══ Records for this task ══
/-
Copyright (c) 2026 the pub-hodgecm-mathlib formalisation cell (harness21).  Prover seat hodgecm-mathlib-LH4-p16 (g2), req620 Track A «(D-RAM) FOUR-FRAME» squad
(STAGE-1b, row (2) of the piece `f_{T₊}`, the (β₂) road (R-36); β₂ sub-dealer LH4-p04 «= ROAD K5∕K6»; LH4-p19 (g2)'s COUNT SOCKETS ★ p863807 ∕ ★ p863833 — the (hV), (hP)
and (hL)-constant hypotheses DISCHARGED in the socket's binder shape; CELLREAD-C.sig.v2), 2026-09-05.
-/
import Summits.HodgeConjecture.HodgeConjecture.Theorems.F0P3cDyRamRowVertexPopulationRead       -- ★ p863859 (this seat): HEAD 1 `weight_ne_zero_iff_class`, HEAD 2 `weight_ne_zero_iff_normSign_pairing`, `fixedNorm_map_iff`; brings ★ p863477 `trace_letters`
import Summits.HodgeConjecture.HodgeConjecture.Theorems.F0P3cDyRamRowVertexAffineCoordinate      -- ★ p862871 (this seat): `exists_doublyFixed_coord`
import Summits.HodgeConjecture.HodgeConjecture.Theorems.F0P3cDyRamConeCellNormFibre               -- ★ (LH4-p12 lineage): `exists_map_eq_glueUnit`
import HarnessLib

/-!
# Crux `H413`, line LH4 «(D-RAM) FOUR-FRAME» — STAGE-1b, row (2), the (β₂) road (R-36), (ROW-INT) ∕ ‹CORE›: «THE SOCKET READS OF A ROW CELL» — LH4-p19 (g2)'s COUNT-SOCKET
# hypotheses (hV) («the coordinate has a fixed integral preimage»), (hP) («populated ⟺ (CLS ↔ ε)») and the (hL) sign constant, each in the socket's `∀ Λ x₀, GEN Λ x₀ → …` shape

Cell `hodgecm-mathlib` (D-0151), FLOOR 0, crux item H413 = `stmt-HodgeConjecture-24833`, route of record `HCCMUnconditional`; squad F0∕P3c∕LH4; lane
`--supports stmt-HodgeConjecture-24833 --as helper` (count-neutral; pays NO tier-0 row).  THEOREMS ONLY (no `def`, no instance, no notation, no `sorry`, default heartbeats);
★-only imports; states NO law; (β₂) stays a HYPOTHESIS.
WHAT.  ★ p863807 `…ConeCellCountSocket.cellDiff_eq_zero_of_fibration_reads` (and ★ p863833 `…₃`) take currency-free letters `CLS : M → Prop`, `Vf : M → M`, `ε : Prop` and hypotheses
quantified as `∀ Λ x₀, GEN Λ x₀ → …`, `GEN` = the four `levelSet` clauses (`x₀ ≠ 0`, generator, `Y` integral and Gram-primitive, `|Y| = |ϖE|^b`).  THIS FILE instantiates
`CLS x₀ :≡ t(x₀) ∈ 𝒩` (`t = Tr_ρ(h·x₀Θx₀)`, `𝒩 = {eΘe : ρe = e}`), `ε :≡ −N_ρ(h)·N_Θ(α − ρα)·jE h_W ∈ 𝒩`, `Vf x₀ :≡ (κ̂(x₀) − κ₀) ∕ ξ₀` (`κ̂ = ρu₀ ∕ t`, reference pair `κ₀, ξ₀` of
the cell) and proves, in exactly that binder shape: §0 the index-two letters on `M` (from ★ Lit `exists_nonnorm_dichotomy` through `jE`); §1 (hV) `GEN Λ x₀ → ∃ Ve, jE Ve = Vf x₀ ∧
σVe = Ve ∧ |Ve| ≤ 1` (★ p862871 + the ultrametric bound `|κ̂ − κ₀| ≤ |ξ₀|` from `|κ̂| = |Y|∕|cc(α − ρα)| ≤ |ξ₀|`, `|κ₀| ≤ |ξ₀|`); §2 (hP) `GEN Λ x₀ → (f b j Λ ≠ 0 ↔ (CLS x₀ ↔ ε))`
from ★ p863859 HEAD 1, the weight letter `_hf` of ‹OFF_C›∕‹OFF› VERBATIM, the cell identity `levelSetDep = levelSet` (the socket's `hcell`) and ★ `exists_map_eq_glueUnit`; §3 the
(hL) constant `GEN Λ x₀ → D₀⁻¹ + ρD₀⁻¹ = jE pw → (f b j Λ ≠ 0 ↔ ω(pw·(ϖσϖ)^b) = ω(−h_W))` from ★ p863859 HEAD 2 likewise.
WHAT IS NOT CLAIMED: (hI), (hLit), (hF), (hbase), the glued-lattice existence behind `P₁`, any count.
HONEST LABEL.  Count-neutral; nothing printed is asserted; no census law is stated; `HC_CM` is proved only modulo the 7 printed citations (2 remaining named inputs: hLiu418 =
`stmt-HodgeConjecture-24832`, h413 = `stmt-HodgeConjecture-24833`) until rung 0 closes.
## References
* [Kottwitz1986BaseChangeUnits] R. E. Kottwitz, *Base change for unit elements of Hecke algebras*, Compositio Math. 60 (1986): §1 pp. 240–241.
* [Jacobowitz1962] R. Jacobowitz, *Hermitian forms over local fields*, Amer. J. Math. 84 (1962): §4.
* [Serre1979] J.-P. Serre, *Local Fields*, GTM 67 (1979): Ch. V §3 Prop. 5, Cor. 2–3; Ch. XIV §6.
* [LabesseLanglands1979] J.-P. Labesse, R. P. Langlands, *L-indistinguishability for SL(2)*, Canad. J. Math. 31 (1979): §2 p. 8.
-/

set_option autoImplicit false
/-- **certificate for TWO GAPS `e ≤ f`, FAMILY form** (reduced pencil `A + s^e J + s^{e+f} B`, LOWER gap at most the UPPER gap;
scales may REPEAT): a positive semidefinite `N` with `N_{ik}·(f·sₖ^{e+f}) = e` whenever `sᵢ = sₖ` and
`N_{ik}·(sᵢ^e sₖ^e (sᵢ^f − sₖ^f)) = sᵢ^e − sₖ^e` whenever `sᵢ ≠ sₖ` (`N = D⁻¹ L D⁻¹`, `D = diag(s^e)`, `L` the Loewner matrix of
`y ↦ y^{e/f}` at `yᵢ = sᵢ^f`). [folklore] -/
theorem exists_certificate_two_gaps_family {e f : ℕ} (he : 1 ≤ e) (hef : e ≤ f) (s : I → ℝ) (hs : ∀ i, 0 < s i) :
    ∃ N : Matrix I I ℝ, N.PosSemidef ∧ (∀ i k, s i = s k → N i k * ((f : ℝ) * s k ^ (e + f)) = e) ∧
      ∀ i k, s i ≠ s k → N i k * (s i ^ e * s k ^ e * (s i ^ f - s k ^ f)) = s i ^ e - s k ^ e := by
  classical
  have hf : f ≠ 0 := by omega
  have hq : ((e : ℝ) / f) ∈ Ioc (0 : ℝ) 1 := by
    refine ⟨div_pos (Nat.cast_pos.mpr (by omega)) (Nat.cast_pos.mpr (Nat.pos_of_ne_zero hf)), ?_⟩
    rw [div_le_one (Nat.cast_pos.mpr (Nat.pos_of_ne_zero hf))]
    exact_mod_cast hef
  obtain ⟨L, hL, hLdiag, hLoff⟩ := exists_loewner_certificate hq (fun i => s i ^ f) (fun i => pow_pos (hs i) f)
  set N : Matrix I I ℝ := Matrix.of fun i k => (s i ^ e)⁻¹ * L i k * (s k ^ e)⁻¹ with hN
  refine ⟨N, ?_, ?_, ?_⟩
  · have hNeq : N = (Matrix.diagonal fun i => (s i ^ e)⁻¹) * L * (Matrix.diagonal fun i => (s i ^ e)⁻¹) := by
      ext i k
      simp only [hN, Matrix.of_apply, Matrix.mul_diagonal, Matrix.diagonal_mul]
    rw [hNeq]
    have h := hL.conjTranspose_mul_mul_same (Matrix.diagonal fun i => (s i ^ e)⁻¹)
    rwa [Matrix.conjTranspose_eq_transpose_of_trivial, Matrix.diagonal_transpose] at h
  · intro i k hik
    simp only [hN, Matrix.of_apply]
    rw [hLdiag i k (by simp only [hik]), pow_rpow_div_natCast_sub_one (hs k) e f hf, hik]
    have h1 : s k ^ e ≠ 0 := pow_ne_zero _ (ne_of_gt (hs k))
    have h2 : s k ^ f ≠ 0 := pow_ne_zero _ (ne_of_gt (hs k))
    rw [pow_add]
    field_simp
  · intro i k hik
    simp only [hN, Matrix.of_apply]
    have hne : s i ^ f ≠ s k ^ f := fun h =>
      hik ((pow_left_inj₀ (hs i).le (hs k).le hf).mp h)
    have h0 := hLoff i k hne
    rw [pow_rpow_div_natCast (hs i) e f hf, pow_rpow_div_natCast (hs k) e f hf] at h0
    have h1 : s i ^ e ≠ 0 := pow_ne_zero _ (ne_of_gt (hs i))
    have h2 : s k ^ e ≠ 0 := pow_ne_zero _ (ne_of_gt (hs k))
    calc (s i ^ e)⁻¹ * L i k * (s k ^ e)⁻¹ * (s i ^ e * s k ^ e * (s i ^ f - s k ^ f))
        = ((s i ^ e)⁻¹ * s i ^ e) * ((s k ^ e)⁻¹ * s k ^ e) * (L i k * (s i ^ f - s k ^ f)) := by ring
      _ = s i ^ e - s k ^ e := by rw [inv_mul_cancel₀ h1, inv_mul_cancel₀ h2, one_mul, one_mul, h0]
═══
● **Task to carry out**
All lines in the listing above between the line with "squad F0∕P3c∕LH4; lane" and the line with "stays a HYPOTHESIS.", inclusive, should be set down exactly, and no line outside that range.

● **Written response**
Cell `hodgecm-mathlib` (D-0151), FLOOR 0, crux item H413 = `stmt-HodgeConjecture-24833`, route of record `HCCMUnconditional`; squad F0∕P3c∕LH4; lane
`--supports stmt-HodgeConjecture-24833 --as helper` (count-neutral; pays NO tier-0 row).  THEOREMS ONLY (no `def`, no instance, no notation, no `sorry`, default heartbeats);
★-only imports; states NO law; (β₂) stays a HYPOTHESIS.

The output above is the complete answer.